To check the link checker logs:

```bash
dokku enter msd-broken-link-checker
cat logs/link_checker_daemon.log
```

### Troubleshooting

- If the cronjobs are not running, check if cron is running in the container:
  ```bash
  dokku enter msd-broken-link-checker
  service cron status
  ```

- If the email delivery is not working, check the SMTP settings and test them manually:
  ```bash
  dokku enter msd-broken-link-checker
  cd app
  python -c "import smtplib; server = smtplib.SMTP('your-smtp-server', 587); server.starttls(); server.login('your-username', 'your-password'); server.quit()"
  ```

- If you encounter Python 3.13 compatibility issues:
  ```bash
  dokku enter msd-broken-link-checker
  python --version  # Verify Python version
  pip list  # Check installed packages
  ```

- If the deployment fails due to disk space issues:
  ```bash
  dokku cleanup
  dokku ps:rebuild msd-broken-link-checker
  ```

## Cron Jobs

**Important**: The application is designed to run scheduled link checking via cron jobs.
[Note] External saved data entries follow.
/-- **`P_Δ(V₁)(𝔸) × P_Δ(V₂)(𝔸) → P_Δ(V)(𝔸)`**: `blkD` of two Siegel elements is Siegel. [cite: Kudla1994, §2 (doubled space, Siegel parabolic)] -/
theorem isSiegelDelta_blkD {p : HA L eA dA hdA dW hdW} {q : HA L eB dB hdB dW hdW}
    (hp : IsSiegelDelta L eA dA hdA dW hdW p) (hq : IsSiegelDelta L eB dB hdB dW hdW q) :
    IsSiegelDelta L eV dV hdV dW hdW (blkD L eV eA eB dA hdA dB hdB dV hdV hVA hVB dW hdW (p, q)) := by
  have hsub : ∀ (A B : Matrix (Fin n₁ ⊕ Fin n₂) (Fin n₁ ⊕ Fin n₂) 𝔸L),
      A.submatrix (idxSplit eV eA eB).symm.symm (idxSplit eV eA eB).symm.symm +
        B.submatrix (idxSplit eV eA eB).symm.symm (idxSplit eV eA eB).symm.symm =
      (A + B).submatrix (idxSplit eV eA eB).symm.symm (idxSplit eV eA eB).symm.symm := fun _ _ => rfl
  unfold IsSiegelDelta at hp hq ⊢
  rw [blk_blkD_toBlocks₁₁, blk_blkD_toBlocks₁₂, blk_blkD_toBlocks₂₁, blk_blkD_toBlocks₂₂, Matrix.reindex_apply,
    Matrix.reindex_apply, Matrix.reindex_apply, Matrix.reindex_apply, hsub, hsub, Matrix.fromBlocks_add, Matrix.fromBlocks_add,
    add_zero, hp, hq]

/-- **`det_Δ (blkD (h₁, h₂)) = det_Δ h₁ · det_Δ h₂`.** [cite: Kudla1994, §2 (doubled space, Siegel parabolic), Thm. 3.1] -/
theorem detDelta_blkD (h : HA L eA dA hdA dW hdW × HA L eB dB hdB dW hdW) :
    detDelta L eV dV hdV dW hdW (blkD L eV eA eB dA hdA dB hdB dV hdV hVA hVB dW hdW h) =
      detDelta L eA dA hdA dW hdW h.1 * detDelta L eB dB hdB dW hdW h.2 := by
  unfold detDelta
  rw [deltaBlock_blkD, Matrix.det_reindex_self, Matrix.det_fromBlocks_zero₂₁]

/-- `det_Δ (blkD (h₁, h₂))` is a unit when `det_Δ h₁`, `det_Δ h₂` are. [cite: Kudla1994, §2 (doubled space, Siegel parabolic), Thm. 3.1] -/
theorem isUnit_detDelta_blkD {h : HA L eA dA hdA dW hdW × HA L eB dB hdB dW hdW}
    (h₁ : IsUnit (detDelta L eA dA hdA dW hdW h.1)) (h₂ : IsUnit (detDelta L eB dB hdB dW hdW h.2)) :
    IsUnit (detDelta L eV dV hdV dW hdW (blkD L eV eA eB dA hdA dB hdB dV hdV hVA hVB dW hdW h)) := by
  rw [detDelta_blkD]
  exact h₁.mul h₂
For Dokku deployments, the recommended approach is to use server-side cron rather than container-managed cron.

### Setting Up Server-Side Cron Jobs (One-Time Setup)

The cron jobs need to be installed on the Dokku host server, not inside the container. Follow these steps:

1. After deploying your application, SSH into your Dokku server.
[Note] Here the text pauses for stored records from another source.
import Literature.Computability.Cryptography.VanDamSeroussiEigenstate
import Literature.NumberTheory.EllipticCurves.HalfIntegralWeightFormsGaussSumProofs
import Mathlib.NumberTheory.LegendreSymbol.QuadraticChar.Basic
import HarnessLib

/-!
# van Dam–Seroussi: the quadratic character as a reference branch with a known Gauss-sum phase

Topic `Literature/Computability/Cryptography`, companion of `VanDamSeroussiGaussSums.lean` (the named
fact `VanDamSeroussi2002_gaussSumPhase_qsolvable`) and `VanDamSeroussiEigenstate.lean` (Algorithm 1).
[VanDamSeroussi2002, §2.2]: "Unlike the case of general characters, the Gauss sums of such quadratic
characters are known completely: `G(𝔽_{p^r}, χ, 1) = −(−1)^r √(p^r)` if `p ≡ 1 (mod 4)`, and
`−(−i)^r √(p^r)` if `p ≡ 3 (mod 4)`" (for `r = 1`: `√p`, resp. `i√p` — Gauss's sign theorem). In the
tree's planned realisation of Thm. 1 (NOTES of the `provefact` unit) the phase `γ` of `G(χ_a, e_b)` is
read RELATIVE to a reference branch that runs the same circuit with the exponent `a` replaced by
`(p−1)/2`, i.e. with the quadratic character `η`, whose eigenvalue `G(η, e_b)/√p = η(b) ε_p`,
`ε_p ∈ {1, i}`, is classically known. This file PROVES the number theory of that branch:

* `exp_quadratic_exponent` — `e(((p−1)/2)/(p−1)) = −1` for an odd prime `p`: the exponent
  `α = (p−1)/2` of the triple `(p, g, α)` gives `χ(g) = −1`;
* `isSquare_iff_of_isPrimitiveRoot` / `quadCharC_primitiveRoot` — a primitive root is a
  non-residue: `η(g) = −1` for `η = quadCharC p` (the tree's complex-valued quadratic character,
  `EllipticCurves/HalfIntegralWeightFormsGaussSumProofs.lean`);
* **`mulChar_eq_quadCharC`** — the multiplicative character with `χ(g) = −1` at a primitive root `g`
  IS `η` (characters of the cyclic group `𝔽_p^×` are determined at a generator);
* **`gaussSum_quadCharC_mulShift`** — `G(η, e_b) = η(b) · ε_p · √p` for `b ≠ 0`, with
  `ε_p = thetaEps p` (`1` if `p ≡ 1`, `i` if `p ≡ 3 (mod 4)`), from Fact 1
  (`VanDamSeroussi.gaussSum_mulShift_eq_inv_mul`) and the tree's PROVED sign theorem
  `legendreGaussSum_eq`; hence the reference eigenvalue `G(η, e_b)/√p = η(b) ε_p`
  (`gaussSum_quadCharC_mulShift_div_sqrt`), a fourth root of unity.

Everything here is proved; no definition and no named fact is introduced.

## References

* W. van Dam, G. Seroussi, arXiv:quant-ph/0207131 (2002), §2.1 (characters `(p^r, g, α)`), §2.2
  (quadratic characters and their Gauss sums), §4 Thm. 1 [VanDamSeroussi2002].
* K. Ireland, M. Rosen, *A Classical Introduction to Modern Number Theory*, GTM 84, Ch. 6 §4 Thm. 1
  (the sign of the quadratic Gauss sum) [IrelandRosen1990].
-/

noncomputable section

namespace Literature.Computability.Cryptography

namespace VanDamSeroussi

open Complex Literature.NumberTheory.EllipticCurves.ModularForms

variable {p : ℕ} [hp : Fact p.Prime]

/-- **The exponent of the quadratic character**: for an odd prime `p`,
`exp(2πi · ((p−1)/2) / (p−1)) = −1`. [cite: VanDamSeroussi2002, §2.2 (χ(g^j) = (−1)^j)] -/
theorem exp_quadratic_exponent (hp2 : p ≠ 2) :
    Complex.exp (2 * Real.pi * Complex.I * (((p - 1) / 2 : ℕ) : ℂ) / ((p : ℂ) - 1)) = -1 := by
  have hodd : Odd p := hp.out.odd_of_ne_two hp2
  obtain ⟨m, hm⟩ : ∃ m, p = 2 * m + 1 := hodd
  have hm1 : 1 ≤ m := by
    have := hp.out.two_le; omega
  have h1 : (p - 1) / 2 = m := by omega
  have h2 : ((p : ℂ) - 1) = 2 * m := by
    have : (p : ℂ) = ((2 * m + 1 : ℕ) : ℂ) := by rw [hm]
    rw [this]; push_cast; ring
  rw [h1, h2]
  have hm0 : (m : ℂ) ≠ 0 := by exact_mod_cast (by omega : m ≠ 0)
  have : 2 * (Real.pi : ℂ) * Complex.I * (m : ℂ) / (2 * m) = Real.pi * Complex.I := by
    field_simp
  rw [this, Complex.exp_pi_mul_I]

/-- A primitive root `g` modulo an odd prime is not a square (else `g^{(p−1)/2} = 1`).
[cite: IrelandRosen1990, Ch. 4 §1 (primitive roots) and Prop. 5.1.2] -/
theorem not_isSquare_of_isPrimitiveRoot (hp2 : p ≠ 2) {g : ZMod p} (hg : IsPrimitiveRoot g (p - 1)) :
    ¬ IsSquare g := by
  have hp1 : 2 ≤ p := hp.out.two_le
  have hg0 : g ≠ 0 := by
    intro h0
    have := hg.pow_eq_one
    rw [h0, zero_pow (by omega)] at this
    exact zero_ne_one this
  intro hsq
  have h1 : g ^ (p / 2) = 1 := (ZMod.euler_criterion p hg0).1 hsq
  have h2 : (p - 1) ∣ p / 2 := (hg.pow_eq_one_iff_dvd _).1 h1
  have h3 : 0 < p / 2 := Nat.div_pos hp1 two_pos
  have h4 : p / 2 < p - 1 := by
    have hodd : Odd p := hp.out.odd_of_ne_two hp2
    obtain ⟨m, hm⟩ := hodd; omega
  exact absurd (Nat.le_of_dvd h3 h2) (not_le.2 h4)

/-- `η(g) = −1` for a primitive root `g` and the quadratic character `η = quadCharC p`.
[cite: VanDamSeroussi2002, §2.2 (χ(g^j) = (−1)^j)] -/
theorem quadCharC_primitiveRoot (hp2 : p ≠ 2) {g : ZMod p} (hg : IsPrimitiveRoot g (p - 1)) :
    quadCharC p g = -1 := by
  rw [quadCharC_apply, (quadraticChar_neg_one_iff_not_isSquare).2 (not_isSquare_of_isPrimitiveRoot hp2 hg)]
  push_cast
  rfl

/-- Every unit of `ZMod p` is a power of a primitive root. [folklore] -/
theorem exists_pow_eq_of_isPrimitiveRoot {g : ZMod p} (hg : IsPrimitiveRoot g (p - 1)) {x : ZMod p}
    (hx : x ≠ 0) : ∃ j : ℕ, g ^ j = x := by
  haveI : NeZero (p - 1) := ⟨by have := hp.out.two_le; omega⟩
  obtain ⟨j, -, hj⟩ := hg.eq_pow_of_pow_eq_one (ZMod.pow_card_sub_one_eq_one hx)
  exact ⟨j, hj⟩

/-- **A character of `𝔽_p^×` with `χ(g) = −1` at a primitive root `g` is the quadratic character.**
(Multiplicative characters of the cyclic group `𝔽_p^×` are determined by their value at a generator;
the triple `(p, g, (p−1)/2)` of [VanDamSeroussi2002, §2.1] thus names `η`.)
[cite: VanDamSeroussi2002, §2.1–2.2 (χ(g^j) = ζ^{αj}; quadratic characters χ(g^j) = (−1)^j)] -/
theorem mulChar_eq_quadCharC (hp2 : p ≠ 2) {g : ZMod p} (hg : IsPrimitiveRoot g (p - 1))
    {χ : MulChar (ZMod p) ℂ} (hχ : χ g = -1) : χ = quadCharC p := by
  have hη := quadCharC_primitiveRoot hp2 hg
  apply MulChar.ext
  intro u
  obtain ⟨j, hj⟩ := exists_pow_eq_of_isPrimitiveRoot hg (Units.ne_zero u)
  rw [← hj, map_pow, map_pow, hχ, hη]

/-- The quadratic character takes the values `±1` on units, so it is its own inverse there.
[folklore] -/
theorem quadCharC_inv_apply (b : ZMod p) : (quadCharC p)⁻¹ b = quadCharC p b := by
  by_cases hb : IsUnit b
  · rw [MulChar.inv_apply_eq_inv']
    have hb0 : b ≠ 0 := hb.ne_zero
    have h2 : quadCharC p b ^ 2 = 1 := quadCharC_sq_eq_one hb0
    exact inv_eq_of_mul_eq_one_right (by rw [← sq]; exact h2)
  · rw [MulChar.map_nonunit _ hb, MulChar.map_nonunit _ hb]

/-- **The Gauss sum of the quadratic character with a twist** [VanDamSeroussi2002, §2.2 with §2.1
Fact 1]: `G(η, e_b) = η(b) · ε_p · √p` for `b ≠ 0`, `ε_p = 1` (`p ≡ 1 mod 4`) or `i`
(`p ≡ 3 mod 4`) — Gauss's sign theorem (`legendreGaussSum_eq`, proved in the tree) transported by
Fact 1. [cite: VanDamSeroussi2002, §2.2 (quadratic Gauss sums are known completely)] -/
theorem gaussSum_quadCharC_mulShift (hp2 : p ≠ 2) (b : ZMod p) :
    gaussSum (quadCharC p) (ZMod.stdAddChar.mulShift b) =
      quadCharC p b * (thetaEps p * (Real.sqrt p : ℂ)) := by
  rw [gaussSum_mulShift_eq_inv_mul (quadCharC_ne_one hp2), quadCharC_inv_apply]
  congr 1
  exact legendreGaussSum_eq hp2

/-- **The reference eigenvalue**: `G(η, e_b)/√p = η(b) · ε_p` for `b ≠ 0` — a known fourth root of
unity (`η(b)` is the Legendre symbol of `b`, computable by Euler's criterion; `ε_p` depends on
`p mod 4`). [cite: VanDamSeroussi2002, §2.2 and §4 Algorithm 1 (eigenvalue G/√(p^r))] -/
theorem gaussSum_quadCharC_mulShift_div_sqrt (hp2 : p ≠ 2) (b : ZMod p) :
    gaussSum (quadCharC p) (ZMod.stdAddChar.mulShift b) / (Real.sqrt p : ℂ) = quadCharC p b * thetaEps p := by
  have hs : (Real.sqrt p : ℂ) ≠ 0 := by
    exact_mod_cast (Real.sqrt_pos.2 (by exact_mod_cast hp.out.pos)).ne'
  rw [gaussSum_quadCharC_mulShift hp2, div_eq_iff hs, mul_assoc]

/-- `ε_p⁴ = 1`: the reference phase is a fourth root of unity (`ε_p ∈ {1, i}`). [folklore] -/
theorem thetaEps_pow_four (d : ℤ) : thetaEps d ^ 4 = 1 := by
  unfold thetaEps
  split_ifs
  · rw [show (4 : ℕ) = 2 * 2 by norm_num, pow_mul, Complex.I_sq]; norm_num
  · exact one_pow 4

end VanDamSeroussi

end Literature.Computability.Cryptography

end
2. Enter the container to view the crontab file:
   ```bash
   # Enter the container
   dokku enter msd-broken-link-checker

   # Once inside the container, view the crontab file
   cat dokku-crontab
   ```

3. Exit the container (type `exit` or press Ctrl+D).

4. On the Dokku host (not inside the container), create the crontab file:
   ```bash
   # As the dokku user on the host server (NOT inside the container)
   cat > /tmp/msd-crontab << 'EOF'
   # MSD Broken Link Checker server cron jobs
   MAILTO="root@localhost"
   PATH=/usr/local/bin:/usr/bin:/bin
   SHELL=/bin/bash

   # Run the link checker with URLs.xlsx (Monday, Wednesday, Friday at 5:00 AM)
   0 5 * * 1,3,5 dokku dokku --rm run msd-broken-link-checker env bash -c "cd /app/app && python app_daemon.py --excel URLs.xlsx --max-retries 3 --retry-timeout-multiplier 2.0"

   # Run the link checker with URLs_without_login.xlsx (Monday, Wednesday, Friday at 5:30 AM)
   30 5 * * 1,3,5 dokku dokku --rm run msd-broken-link-checker env bash -c "cd /app/app && python app_daemon.py --excel URLs_without_login.xlsx --without-login"
   EOF

   # Use sudo to install it (this runs on the host, not in the container)
   sudo cp /tmp/msd-crontab /etc/cron.d/msd-broken-link-checker
   sudo chmod 644 /etc/cron.d/msd-broken-link-checker
   sudo chown root:root /etc/cron.d/msd-broken-link-checker
   ```

5. Test that the cron jobs work:
   ```bash
   # On the Dokku host (not in the container)
   sudo dokku run msd-broken-link-checker env bash -c "cd /app/app && python app_daemon.py --excel URLs.xlsx --test 1 --max-retries 1"
   ```

### Important Notes:

- This setup is only needed **once** after initial deployment.
- You do not need to reinstall the cron jobs after each deployment.
- You only need to reinstall if you change the cron schedule or move to a new server.
- The cron jobs run on the host and automatically use the latest version of your app.